◆ How to complete this task ◆
The lines to copy from the data below are those that hold the string "Ventures".

[Records drawn from a dataset]

● ● ● ●

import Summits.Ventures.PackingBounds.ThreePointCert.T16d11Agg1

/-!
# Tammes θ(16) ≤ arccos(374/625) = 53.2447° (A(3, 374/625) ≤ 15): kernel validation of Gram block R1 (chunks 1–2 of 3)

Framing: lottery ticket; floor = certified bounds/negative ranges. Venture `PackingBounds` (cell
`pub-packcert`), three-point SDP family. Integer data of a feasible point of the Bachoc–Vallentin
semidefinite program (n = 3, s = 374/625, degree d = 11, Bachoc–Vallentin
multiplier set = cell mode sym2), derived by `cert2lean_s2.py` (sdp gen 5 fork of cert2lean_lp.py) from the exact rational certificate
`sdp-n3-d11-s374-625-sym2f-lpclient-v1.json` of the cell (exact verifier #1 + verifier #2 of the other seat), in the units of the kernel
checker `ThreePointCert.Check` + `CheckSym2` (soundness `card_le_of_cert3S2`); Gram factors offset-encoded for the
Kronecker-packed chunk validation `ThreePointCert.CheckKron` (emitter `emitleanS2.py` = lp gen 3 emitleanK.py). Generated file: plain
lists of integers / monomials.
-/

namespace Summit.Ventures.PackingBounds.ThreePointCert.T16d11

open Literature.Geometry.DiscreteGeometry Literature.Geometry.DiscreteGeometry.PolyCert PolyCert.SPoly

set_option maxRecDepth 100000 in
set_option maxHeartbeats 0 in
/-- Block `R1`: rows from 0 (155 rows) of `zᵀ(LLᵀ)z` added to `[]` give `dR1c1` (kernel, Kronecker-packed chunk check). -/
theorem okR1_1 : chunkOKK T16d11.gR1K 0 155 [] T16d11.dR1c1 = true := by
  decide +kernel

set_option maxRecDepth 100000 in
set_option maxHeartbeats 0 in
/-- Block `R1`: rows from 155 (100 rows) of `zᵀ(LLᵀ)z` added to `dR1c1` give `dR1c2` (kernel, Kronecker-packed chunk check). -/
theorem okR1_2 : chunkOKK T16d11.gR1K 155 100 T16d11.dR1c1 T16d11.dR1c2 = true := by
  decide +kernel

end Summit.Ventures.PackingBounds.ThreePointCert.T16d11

● ● ● ●

◆ Result ◆
import Summits.Ventures.PackingBounds.ThreePointCert.T16d11Agg1
namespace Summit.Ventures.PackingBounds.ThreePointCert.T16d11
end Summit.Ventures.PackingBounds.ThreePointCert.T16d11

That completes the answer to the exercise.